§ YOUR ASSIGNMENT
Every line from the one with "k) (Localization.AtPrime 𝔮.asIdeal)" through the final line of the entries below should be returned exactly; leave out all other lines.

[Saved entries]
________
import Summits.ResolutionOfSingularities.ResolutionOfSingularities.Theorems.EquisingularLiftEquisingularLiftNatClusterLiftStrictTransformCharts
import Summits.ResolutionOfSingularities.ResolutionOfSingularities.Theorems.EquisingularLiftEquisingularLiftNatBlowupSubstSquarefree
import Mathlib
import HarnessLib

/-!
# [OURS · L1 W4.5(b)] T-CLUSTER-LIFT part 10 — the strict transform of a REDUCED plane trace at a point of EXACT multiplicity `m` in
# GENERAL position is square-free, hence Δ4-finite: the hypothesis `hfinst` of part 9 discharged from downstairs data
# (crux `EquisingularLiftNat` = stmt-ResolutionOfSingularities-20038 / child stmt-…-20148; rung v7′ TC⁺⁺, supplier brick (β))

NOT a statement of any manuscript. Helper file of the chain res-L1-w45b (cell `res-hironaka`, LADDER-RESOLUTION rung L, slot
W4.5(b)); OURS; AI-written, weaker than expert review; `--supports stmt-ResolutionOfSingularities-20038 --as helper` by
res-L1-w45b-stub-3 (T-CLUSTER-LIFT part 10 = brick (β) of `L/res-L1-w45b-stub-3/TCPP-SUPPLIER-MAP.md`). No `sorry`; standard axioms.

WHAT. res-L1-w45b-stub-4's T-ΔLIFT-CENTRED-SQF (…NatBlowupSubstSquarefree p525038 / …NatStrictTransformSquarefree p525610) proves, AT THE
VERTEX `[1:0:0]`, that the strict transforms `gu, gv` of a reduced trace with exact multiplicity are square-free, hence have finite bad
sets. Part 9's cone theorem `exists_isHomogeneous_clusterLift_deltaRegular_stCharts` needs the same at a point `a` in GENERAL position
for the chart map `st_{a,p,m}(f) = (β_p (f(X + a))) /ᵐᵒⁿ X_p^m` (translation, then stub-4's substitution `β_p : X_p ↦ X_p, X_l ↦ X_p X_l`,
then division by `X_p^m`). This file:

* `aeval_blowupSubst_monomial` — `β_p (X^γ) = X_p^{|γ|} · X^{γ∖p}` (exponent `single p |γ| + γ.erase p`), and `blowupExponent_injective`;
* `coeff_erase_divMonomial_blowupSubst` — for `F ∈ (X)^m` and `|α| = m`: the coefficient of `X^{α∖p}` in `st = (β_p F) /ᵐᵒⁿ X_p^m` is
  `coeff_α F` (the degree-`m` part of `F` survives, dehomogenised at `p`); hence `not_X_dvd_divMonomial_blowupSubst` (EXACT order `m`,
  i.e. some `coeff_α F ≠ 0` with `|α| = m`, ⇒ `X_p ∤ st`) and `divMonomial_blowupSubst_ne_zero`;
* `squarefree_aeval_X_add_C` — translation preserves square-freeness (it is a ring automorphism; res-type-032's `squarefree_map_of_mulEquiv`);
  `aeval_X_add_C_mem_pow_idealOfVars` / `exists_coeff_ne_zero_of_not_mem_pow` — `f ∈ 𝔪_a^m ∖ 𝔪_a^{m+1}` read on `f(X + a)`;
* **`squarefree_stChart`** — `f` square-free with `f ∈ 𝔪_a^m ∖ 𝔪_a^{m+1}` ⇒ `st_{a,p,m}(f)` is non-zero, not divisible by `X_p`, and
  SQUARE-FREE (stub-4's `squarefree_of_aeval_blowupSubst_eq`);
* **`finite_setOf_mem_sq_stChart`** — on a chart `i : Fin 3` of `ℙ²`: the bad set `{𝔮 | st ∈ 𝔮, st ∈ 𝔪_𝔮²}` of `st_{a,p,m}(f)` is FINITE
  (res-type-032's `finite_setOf_mem_sq_chart`, p516860) = part 9's `hfinst t p` for `f := g(T_{i t} := 1)`, `a := ā_t`, `m := m t`, from
  the `FatCluster` clauses (EXACT ORDER) and the reducedness of the trace on the chart (`ReducedConeForm` (R2) ⇒ square-free, tree
  `squarefree_dehomogenize_of_isHomogeneous` / stub-4's `…_of_squarefree`).

References: parts 1, 9; res-L1-w45b-stub-4 p525038 / p525610 (vertex case, `squarefree_of_aeval_blowupSubst_eq`); res-type-032 …NatDeltaConeLiftPlane
p516860 (`finite_setOf_mem_sq_chart`, `squarefree_map_of_mulEquiv`). res-L1-w45b-lead-2 / -stub-1 (OURS planning texts, index only).
-/

set_option linter.dupNamespace false -- mandated namespace `Summit.<Summit>.<Problem>` of this single-conjunct summit

noncomputable section

open MvPolynomial IsLocalRing Literature.AlgebraicGeometry.Resolution
open Summit.ResolutionOfSingularities.ResolutionOfSingularities.Theorems
open Summit.ResolutionOfSingularities.ResolutionOfSingularities.Theorems.EquisingularLiftNat.ClusterLift

namespace Summit.ResolutionOfSingularities.ResolutionOfSingularities.Cruxes.EquisingularLiftNat.Sections

universe u

/-! ## The blow-up substitution on monomials -/

section Monomial

variable {R : Type*} [CommRing R] {τ : Type*} [Fintype τ] [DecidableEq τ] (p : τ)

/-- **`β_p` on monomials**: `β_p (c X^γ) = c · X_p^{|γ|} · ∏_{l ≠ p} X_l^{γ_l}`, i.e. the monomial with exponent
`single p |γ| + γ.erase p`. [folklore] -/
theorem aeval_blowupSubst_monomial (γ : τ →₀ ℕ) (c : R) :
    aeval (fun j => if j = p then (X p : MvPolynomial τ R) else X p * X j) (monomial γ c) =
      monomial (Finsupp.single p γ.degree + γ.erase p) c := by
  rw [aeval_monomial, algebraMap_eq, Finsupp.prod_fintype _ _ (fun _ => pow_zero _), monomial_eq,
    Finsupp.prod_fintype _ _ (fun _ => pow_zero _)]
  congr 1
  rw [← Finset.mul_prod_erase _ _ (Finset.mem_univ p), ← Finset.mul_prod_erase Finset.univ _ (Finset.mem_univ p),
    if_pos rfl, Finsupp.add_apply, Finsupp.single_eq_same, Finsupp.erase_same, add_zero]
  have h1 : ∏ j ∈ Finset.univ.erase p, (if j = p then (X p : MvPolynomial τ R) else X p * X j) ^ γ j =
      X p ^ (∑ j ∈ Finset.univ.erase p, γ j) * ∏ j ∈ Finset.univ.erase p, (X j : MvPolynomial τ R) ^ γ j := by
    rw [← Finset.prod_pow_eq_pow_sum, ← Finset.prod_mul_distrib]
    refine Finset.prod_congr rfl fun j hj => ?_
    rw [if_neg (Finset.ne_of_mem_erase hj), mul_pow]
  have h2 : ∏ j ∈ Finset.univ.erase p, (X j : MvPolynomial τ R) ^ (Finsupp.single p γ.degree + γ.erase p) j =
      ∏ j ∈ Finset.univ.erase p, (X j : MvPolynomial τ R) ^ γ j := by
    refine Finset.prod_congr rfl fun j hj => ?_
    rw [Finsupp.add_apply, Finsupp.single_apply, if_neg (Finset.ne_of_mem_erase hj).symm, zero_add,
      Finsupp.erase_ne (Finset.ne_of_mem_erase hj)]
  rw [h1, h2, ← mul_assoc, ← pow_add]
  congr 2
  rw [Finsupp.degree_eq_sum, ← Finset.add_sum_erase _ _ (Finset.mem_univ p)]

omit [Fintype τ] in
/-- The exponent map `γ ↦ single p |γ| + γ.erase p` of `β_p` is injective. [folklore] -/
theorem blowupExponent_injective :
    Function.Injective fun γ : τ →₀ ℕ => Finsupp.single p γ.degree + γ.erase p := by
  intro γ γ' h
  have he : γ.erase p = γ'.erase p := by
    have := congrArg (Finsupp.erase p) h
    simpa [Finsupp.erase_add, Finsupp.erase_single] using this
  have hd : γ.degree = γ'.degree := by
    have := congrArg (fun e : τ →₀ ℕ => e p) h
    simpa [Finsupp.add_apply, Finsupp.single_eq_same, Finsupp.erase_same] using this
  have hp : γ p = γ' p := by
    have h1 := Finsupp.erase_add_single p γ
    have h2 := Finsupp.erase_add_single p γ'
    have hd1 : γ.degree = (γ.erase p).degree + γ p := by
      conv_lhs => rw [← h1]
      rw [map_add, Finsupp.degree_single]
    have hd2 : γ'.degree = (γ'.erase p).degree + γ' p := by
      conv_lhs => rw [← h2]
      rw [map_add, Finsupp.degree_single]
    rw [hd1, hd2, he] at hd
    exact Nat.add_left_cancel hd
  rw [← Finsupp.erase_add_single p γ, ← Finsupp.erase_add_single p γ', he, hp]

/-- **The degree-`m` part survives.** For `F ∈ (X)^m`... (no hypothesis on `F` is needed here): for `|α| = m`, the coefficient of
`X^{α∖p}` in `(β_p F) /ᵐᵒⁿ X_p^m` is `coeff_α F`. [folklore] [OURS · L1 W4.5b] -/
theorem coeff_erase_divMonomial_blowupSubst (F : MvPolynomial τ R) {m : ℕ} {α : τ →₀ ℕ} (hα : α.degree = m) :
    coeff (α.erase p) ((aeval (fun j => if j = p then (X p : MvPolynomial τ R) else X p * X j) F).divMonomial
      (Finsupp.single p m)) = coeff α F := by
  rw [coeff_divMonomial]
  conv_lhs => rw [F.as_sum, map_sum]
  simp_rw [aeval_blowupSubst_monomial]
  rw [coeff_sum]
  simp_rw [coeff_monomial]
  rw [Finset.sum_eq_single α]
  · rw [if_pos (by rw [hα])]
  · intro γ _ hγα
    rw [if_neg]
    intro h
    apply hγα
    apply blowupExponent_injective p
    change Finsupp.single p γ.degree + γ.erase p = Finsupp.single p α.degree + α.erase p
    rw [h, hα]
  · intro hα0
    rw [if_pos (by rw [hα]), notMem_support_iff.mp hα0]

/-- **Exact order `m` ⇒ `X_p` does not divide the strict transform.** If some `coeff_α F ≠ 0` with `|α| = m`, then
`X_p ∤ (β_p F) /ᵐᵒⁿ X_p^m`. [folklore] [OURS · L1 W4.5b] -/
theorem not_X_dvd_divMonomial_blowupSubst (F : MvPolynomial τ R) {m : ℕ} {α : τ →₀ ℕ} (hα : α.degree = m)
    (hαF : coeff α F ≠ 0) :
    ¬ (X p : MvPolynomial τ R) ∣ (aeval (fun j => if j = p then (X p : MvPolynomial τ R) else X p * X j) F).divMonomial
      (Finsupp.single p m) := by
  rintro ⟨h, hh⟩
  have hc := coeff_erase_divMonomial_blowupSubst p F hα
  rw [hh, coeff_X_mul', if_neg (by rw [Finsupp.mem_support_iff, Finsupp.erase_same]; exact fun h => h rfl)] at hc
  exact hαF hc.symm

/-- Exact order `m` ⇒ the strict transform is non-zero. [folklore] -/
theorem divMonomial_blowupSubst_ne_zero (F : MvPolynomial τ R) {m : ℕ} {α : τ →₀ ℕ} (hα : α.degree = m)
    (hαF : coeff α F ≠ 0) :
    (aeval (fun j => if j = p then (X p : MvPolynomial τ R) else X p * X j) F).divMonomial (Finsupp.single p m) ≠ 0 := by
  intro h
  exact not_X_dvd_divMonomial_blowupSubst p F hα hαF (h ▸ dvd_zero _)

end Monomial

/-! ## Translation: square-freeness and exact order -/

section Translation

variable {R : Type*} [CommRing R] {τ : Type*}

/-- **Translation preserves square-freeness**: `f` square-free ⇒ `f(X + a)` square-free (`X ↦ X + a` is a ring automorphism with
inverse `X ↦ X − a`, part 1). [folklore] -/
theorem squarefree_aeval_X_add_C (a : τ → R) {f : MvPolynomial τ R} (hf : Squarefree f) :
    Squarefree (aeval (fun l : τ => (X l : MvPolynomial τ R) + C (a l)) f) := by
  let e : MvPolynomial τ R ≃ₐ[R] MvPolynomial τ R :=
    AlgEquiv.ofAlgHom (aeval fun l : τ => (X l : MvPolynomial τ R) + C (a l))
      (aeval fun l : τ => (X l : MvPolynomial τ R) - C (a l))
      (MvPolynomial.algHom_ext fun l => by simp) (MvPolynomial.algHom_ext fun l => by simp)
  exact squarefree_map_of_mulEquiv e.toMulEquiv hf

/-- `f ∈ 𝔪_a^m ⇒ f(X + a) ∈ (X)^m`. [folklore] -/
theorem aeval_X_add_C_mem_pow_idealOfVars (a : τ → R) {m : ℕ} {f : MvPolynomial τ R}
    (hf : f ∈ (Ideal.span (Set.range fun l : τ => (X l : MvPolynomial τ R) - C (a l))) ^ m) :
    aeval (fun l : τ => (X l : MvPolynomial τ R) + C (a l)) f ∈ idealOfVars τ R ^ m := by
  have h := Ideal.mem_map_of_mem (aeval fun l : τ => (X l : MvPolynomial τ R) + C (a l)) hf
  rwa [Ideal.map_pow, map_aeval_span_X_sub_C] at h

/-- **Exact order read on the translate.** `f ∈ 𝔪_a^m ∖ 𝔪_a^{m+1}` ⇒ some coefficient of degree exactly `m` of `f(X + a)` is non-zero.
[folklore] -/
theorem exists_coeff_ne_zero_of_not_mem_pow (a : τ → R) {m : ℕ} {f : MvPolynomial τ R}
    (hf : f ∈ (Ideal.span (Set.range fun l : τ => (X l : MvPolynomial τ R) - C (a l))) ^ m)
    (hf' : f ∉ (Ideal.span (Set.range fun l : τ => (X l : MvPolynomial τ R) - C (a l))) ^ (m + 1)) :
    ∃ α : τ →₀ ℕ, α.degree = m ∧ coeff α (aeval (fun l : τ => (X l : MvPolynomial τ R) + C (a l)) f) ≠ 0 := by
  rw [mem_pow_span_X_sub_C_iff] at hf hf'
  push Not at hf'
  obtain ⟨α, hα, hαf⟩ := hf'
  refine ⟨α, ?_, hαf⟩
  by_contra hne
  exact hαf (hf α (by omega))

end Translation

/-! ## The strict-transform chart at a general point is square-free with finite bad set -/

section StChart

variable {k : Type} [Field k]

/-- **The strict transform at a general point is square-free.** `f ∈ k[X_τ]` square-free with `f ∈ 𝔪_a^m ∖ 𝔪_a^{m+1}` (exact
multiplicity `m` at `a`), `p ∈ τ`: the strict-transform chart `st = (β_p (f(X + a))) /ᵐᵒⁿ X_p^m` is non-zero, `X_p ∤ st`, and `st` is
SQUARE-FREE (res-L1-w45b-stub-4's `squarefree_of_aeval_blowupSubst_eq`, p525038, after translation). [folklore] [OURS · L1 W4.5b] -/
theorem squarefree_stChart {τ : Type} [Fintype τ] [DecidableEq τ] (p : τ) (a : τ → k) {m : ℕ} {f : MvPolynomial τ k}
    (hsq : Squarefree f)
    (hfm : f ∈ (Ideal.span (Set.range fun l : τ => (X l : MvPolynomial τ k) - C (a l))) ^ m)
    (hfm' : f ∉ (Ideal.span (Set.range fun l : τ => (X l : MvPolynomial τ k) - C (a l))) ^ (m + 1)) :
    (aeval (fun j => if j = p then (X p : MvPolynomial τ k) else X p * X j)
        (aeval (fun l : τ => (X l : MvPolynomial τ k) + C (a l)) f)).divMonomial (Finsupp.single p m) ≠ 0 ∧
      ¬ (X p : MvPolynomial τ k) ∣ (aeval (fun j => if j = p then (X p : MvPolynomial τ k) else X p * X j)
        (aeval (fun l : τ => (X l : MvPolynomial τ k) + C (a l)) f)).divMonomial (Finsupp.single p m) ∧
      Squarefree ((aeval (fun j => if j = p then (X p : MvPolynomial τ k) else X p * X j)
        (aeval (fun l : τ => (X l : MvPolynomial τ k) + C (a l)) f)).divMonomial (Finsupp.single p m)) := by
  obtain ⟨α, hα, hαF⟩ := exists_coeff_ne_zero_of_not_mem_pow a hfm hfm'
  have hX := not_X_dvd_divMonomial_blowupSubst p _ hα hαF
  exact ⟨divMonomial_blowupSubst_ne_zero p _ hα hαF, hX,
    squarefree_of_aeval_blowupSubst_eq p (squarefree_aeval_X_add_C a hsq)
      (X_pow_mul_divMonomial_eq_of_mem p (blowupSubst_shift_mem_span_X_pow p a hfm)).symm hX⟩

/-- **`hfinst` of part 9 discharged.** On a chart `i : Fin 3` of `ℙ²`: for a square-free `f ∈ k[T_{j ≠ i}]` (the REDUCED trace on the
chart, T-TCONE (R2)) of exact multiplicity `m` at the point `a` (`FatCluster` EXACT ORDER) and `p ≠ i`, the bad set of the
strict-transform chart `st_{a,p,m}(f)` — primes `𝔮 ∋ st` with `st ∈ 𝔪_𝔮²` — is FINITE (res-type-032's `finite_setOf_mem_sq_chart`, p516860).
[cite: Matsumura1987, Thm. 14.2] [OURS · L1 W4.5b] -/
theorem finite_setOf_mem_sq_stChart (i : Fin 3) (p : {j : Fin 3 // j ≠ i}) (a : {j : Fin 3 // j ≠ i} → k) {m : ℕ}
    {f : MvPolynomial {j : Fin 3 // j ≠ i} k} (hsq : Squarefree f)
    (hfm : f ∈ (Ideal.span (Set.range fun l => (X l : MvPolynomial {j : Fin 3 // j ≠ i} k) - C (a l))) ^ m)
    (hfm' : f ∉ (Ideal.span (Set.range fun l => (X l : MvPolynomial {j : Fin 3 // j ≠ i} k) - C (a l))) ^ (m + 1)) :
    {𝔮 : PrimeSpectrum (MvPolynomial {j : Fin 3 // j ≠ i} k) |
      (aeval (fun j => if j = p then (X p : MvPolynomial {j : Fin 3 // j ≠ i} k) else X p * X j)
          (aeval (fun l => (X l : MvPolynomial {j : Fin 3 // j ≠ i} k) + C (a l)) f)).divMonomial (Finsupp.single p m) ∈
        𝔮.asIdeal ∧
      algebraMap (MvPolynomial {j : Fin 3 // j ≠ i} k) (Localization.AtPrime 𝔮.asIdeal)
        ((aeval (fun j => if j = p then (X p : MvPolynomial {j : Fin 3 // j ≠ i} k) else X p * X j)
          (aeval (fun l => (X l : MvPolynomial {j : Fin 3 // j ≠ i} k) + C (a l)) f)).divMonomial (Finsupp.single p m)) ∈
        maximalIdeal (Localization.AtPrime 𝔮.asIdeal) ^ 2}.Finite := by
  obtain ⟨h0, -, hsqst⟩ := squarefree_stChart p a hsq hfm hfm'
  exact finite_setOf_mem_sq_chart i h0 hsqst

end StChart

end Summit.ResolutionOfSingularities.ResolutionOfSingularities.Cruxes.EquisingularLiftNat.Sections

end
________
§ ANSWER TO THIS EXERCISE
      algebraMap (MvPolynomial {j : Fin 3 // j ≠ i} k) (Localization.AtPrime 𝔮.asIdeal)
        ((aeval (fun j => if j = p then (X p : MvPolynomial {j : Fin 3 // j ≠ i} k) else X p * X j)
          (aeval (fun l => (X l : MvPolynomial {j : Fin 3 // j ≠ i} k) + C (a l)) f)).divMonomial (Finsupp.single p m)) ∈
        maximalIdeal (Localization.AtPrime 𝔮.asIdeal) ^ 2}.Finite := by
  obtain ⟨h0, -, hsqst⟩ := squarefree_stChart p a hsq hfm hfm'
  exact finite_setOf_mem_sq_chart i h0 hsqst

end StChart

end Summit.ResolutionOfSingularities.ResolutionOfSingularities.Cruxes.EquisingularLiftNat.Sections

end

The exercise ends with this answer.